*INFORMATION SUPPLIED*:
/-- Subgroup form: `θ_* (N.strictKer H) = N'.strictKer H`. [cite: Greenberg1989, §1 p. 98] -/
theorem map_strictKer_h1Equiv :
    (N.strictKer H).map (h1Equiv (G := H) θ hθ).toAddMonoidHom = N'.strictKer H := by
  ext c'
  constructor
  · rintro ⟨c, hc, rfl⟩
    exact (mem_strictKer_iff_h1Equiv_mem H N N' θ hθ hplus c).1 hc
  · intro hc'
    refine ⟨(h1Equiv (G := H) θ hθ).symm c', ?_, ?_⟩
    · rw [SetLike.mem_coe, mem_strictKer_iff_h1Equiv_mem H N N' θ hθ hplus,
        AddEquiv.apply_symm_apply]
      exact hc'
    · exact AddEquiv.apply_symm_apply _ c'

end Generic

/-! ## §2 The instance `N' = twistMap N θ` and the sign on the quotient -/

section Twist

variable {K : Type u} [Field K] [NumberField K] (H : Subgroup (absoluteGaloisGroup K))
  {M M' : Type u} [AddCommGroup M] [AddCommGroup M']
  [DistribMulAction (absoluteGaloisGroup K) M] [DistribMulAction (absoluteGaloisGroup K) M']
  [TopologicalSpace M] [DiscreteTopology M] [TopologicalSpace M'] [DiscreteTopology M']
  {v : HeightOneSpectrum (𝓞 K)} (N : LocalDatum K M v) (θ : M ≃+ M')
  (hsign : ∀ g : absoluteGaloisGroup K, (∀ m, θ (g • m) = g • θ m) ∨ (∀ m, θ (g • m) = -(g • θ m)))
  (hθ : ∀ (g : H) (m : M), θ (g • m) = g • θ m)

/-- **Strict condition under the twist transport of a datum**: `c ∈ N.strictKer H` iff
`θ_* c ∈ (twistMap N θ).strictKer H`, for `θ` `H`-equivariant (e.g. `H ≤ galRange K(√c)`).
[cite: GreenbergLNM1716, §2 pp. 73–75] [cite: SilvermanAEC2009, X.5 Cor. 5.4] -/
theorem mem_strictKer_iff_h1Equiv_mem_twistMap (c : subgroupH1 H M) :
    c ∈ N.strictKer H ↔ h1Equiv (G := H) θ hθ c ∈ (twistMap N θ hsign).strictKer H :=
  mem_strictKer_iff_h1Equiv_mem H N _ θ hθ (fun m ↦ apply_mem_twistMap_plus_iff N θ hsign m) c

/-- **Greenberg's condition under the twist transport of a datum.**
[cite: GreenbergLNM1716, §2 pp. 73–75] [cite: SilvermanAEC2009, X.5 Cor. 5.4] -/
theorem mem_greenbergKer_iff_h1Equiv_mem_twistMap (c : subgroupH1 H M) :
    c ∈ N.greenbergKer H ↔ h1Equiv (G := H) θ hθ c ∈ (twistMap N θ hsign).greenbergKer H :=
  mem_greenbergKer_iff_h1Equiv_mem H N _ θ hθ (fun m ↦ apply_mem_twistMap_plus_iff N θ hsign m) c

/-- `θ_* (N.strictKer H) = (twistMap N θ).strictKer H`. [cite: GreenbergLNM1716, §2 pp. 73–75] -/
theorem map_strictKer_h1Equiv_twistMap :
    (N.strictKer H).map (h1Equiv (G := H) θ hθ).toAddMonoidHom = (twistMap N θ hsign).strictKer H :=
  map_strictKer_h1Equiv H N _ θ hθ (fun m ↦ apply_mem_twistMap_plus_iff N θ hsign m)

*YOUR GOAL*: What's needed is an exact copy of every entry.

*WRITTEN SOLUTION*:
/-- Subgroup form: `θ_* (N.strictKer H) = N'.strictKer H`. [cite: Greenberg1989, §1 p. 98] -/
theorem map_strictKer_h1Equiv :
    (N.strictKer H).map (h1Equiv (G := H) θ hθ).toAddMonoidHom = N'.strictKer H := by
  ext c'
  constructor
  · rintro ⟨c, hc, rfl⟩
    exact (mem_strictKer_iff_h1Equiv_mem H N N' θ hθ hplus c).1 hc
  · intro hc'
    refine ⟨(h1Equiv (G := H) θ hθ).symm c', ?_, ?_⟩
    · rw [SetLike.mem_coe, mem_strictKer_iff_h1Equiv_mem H N N' θ hθ hplus,
        AddEquiv.apply_symm_apply]
      exact hc'
    · exact AddEquiv.apply_symm_apply _ c'

end Generic

/-! ## §2 The instance `N' = twistMap N θ` and the sign on the quotient -/

section Twist

variable {K : Type u} [Field K] [NumberField K] (H : Subgroup (absoluteGaloisGroup K))
  {M M' : Type u} [AddCommGroup M] [AddCommGroup M']
  [DistribMulAction (absoluteGaloisGroup K) M] [DistribMulAction (absoluteGaloisGroup K) M']
  [TopologicalSpace M] [DiscreteTopology M] [TopologicalSpace M'] [DiscreteTopology M']
  {v : HeightOneSpectrum (𝓞 K)} (N : LocalDatum K M v) (θ : M ≃+ M')
  (hsign : ∀ g : absoluteGaloisGroup K, (∀ m, θ (g • m) = g • θ m) ∨ (∀ m, θ (g • m) = -(g • θ m)))
  (hθ : ∀ (g : H) (m : M), θ (g • m) = g • θ m)

/-- **Strict condition under the twist transport of a datum**: `c ∈ N.strictKer H` iff
`θ_* c ∈ (twistMap N θ).strictKer H`, for `θ` `H`-equivariant (e.g. `H ≤ galRange K(√c)`).
[cite: GreenbergLNM1716, §2 pp. 73–75] [cite: SilvermanAEC2009, X.5 Cor. 5.4] -/
theorem mem_strictKer_iff_h1Equiv_mem_twistMap (c : subgroupH1 H M) :
    c ∈ N.strictKer H ↔ h1Equiv (G := H) θ hθ c ∈ (twistMap N θ hsign).strictKer H :=
  mem_strictKer_iff_h1Equiv_mem H N _ θ hθ (fun m ↦ apply_mem_twistMap_plus_iff N θ hsign m) c

/-- **Greenberg's condition under the twist transport of a datum.**
[cite: GreenbergLNM1716, §2 pp. 73–75] [cite: SilvermanAEC2009, X.5 Cor. 5.4] -/
theorem mem_greenbergKer_iff_h1Equiv_mem_twistMap (c : subgroupH1 H M) :
    c ∈ N.greenbergKer H ↔ h1Equiv (G := H) θ hθ c ∈ (twistMap N θ hsign).greenbergKer H :=
  mem_greenbergKer_iff_h1Equiv_mem H N _ θ hθ (fun m ↦ apply_mem_twistMap_plus_iff N θ hsign m) c

/-- `θ_* (N.strictKer H) = (twistMap N θ).strictKer H`. [cite: GreenbergLNM1716, §2 pp. 73–75] -/
theorem map_strictKer_h1Equiv_twistMap :
    (N.strictKer H).map (h1Equiv (G := H) θ hθ).toAddMonoidHom = (twistMap N θ hsign).strictKer H :=
  map_strictKer_h1Equiv H N _ θ hθ (fun m ↦ apply_mem_twistMap_plus_iff N θ hsign m)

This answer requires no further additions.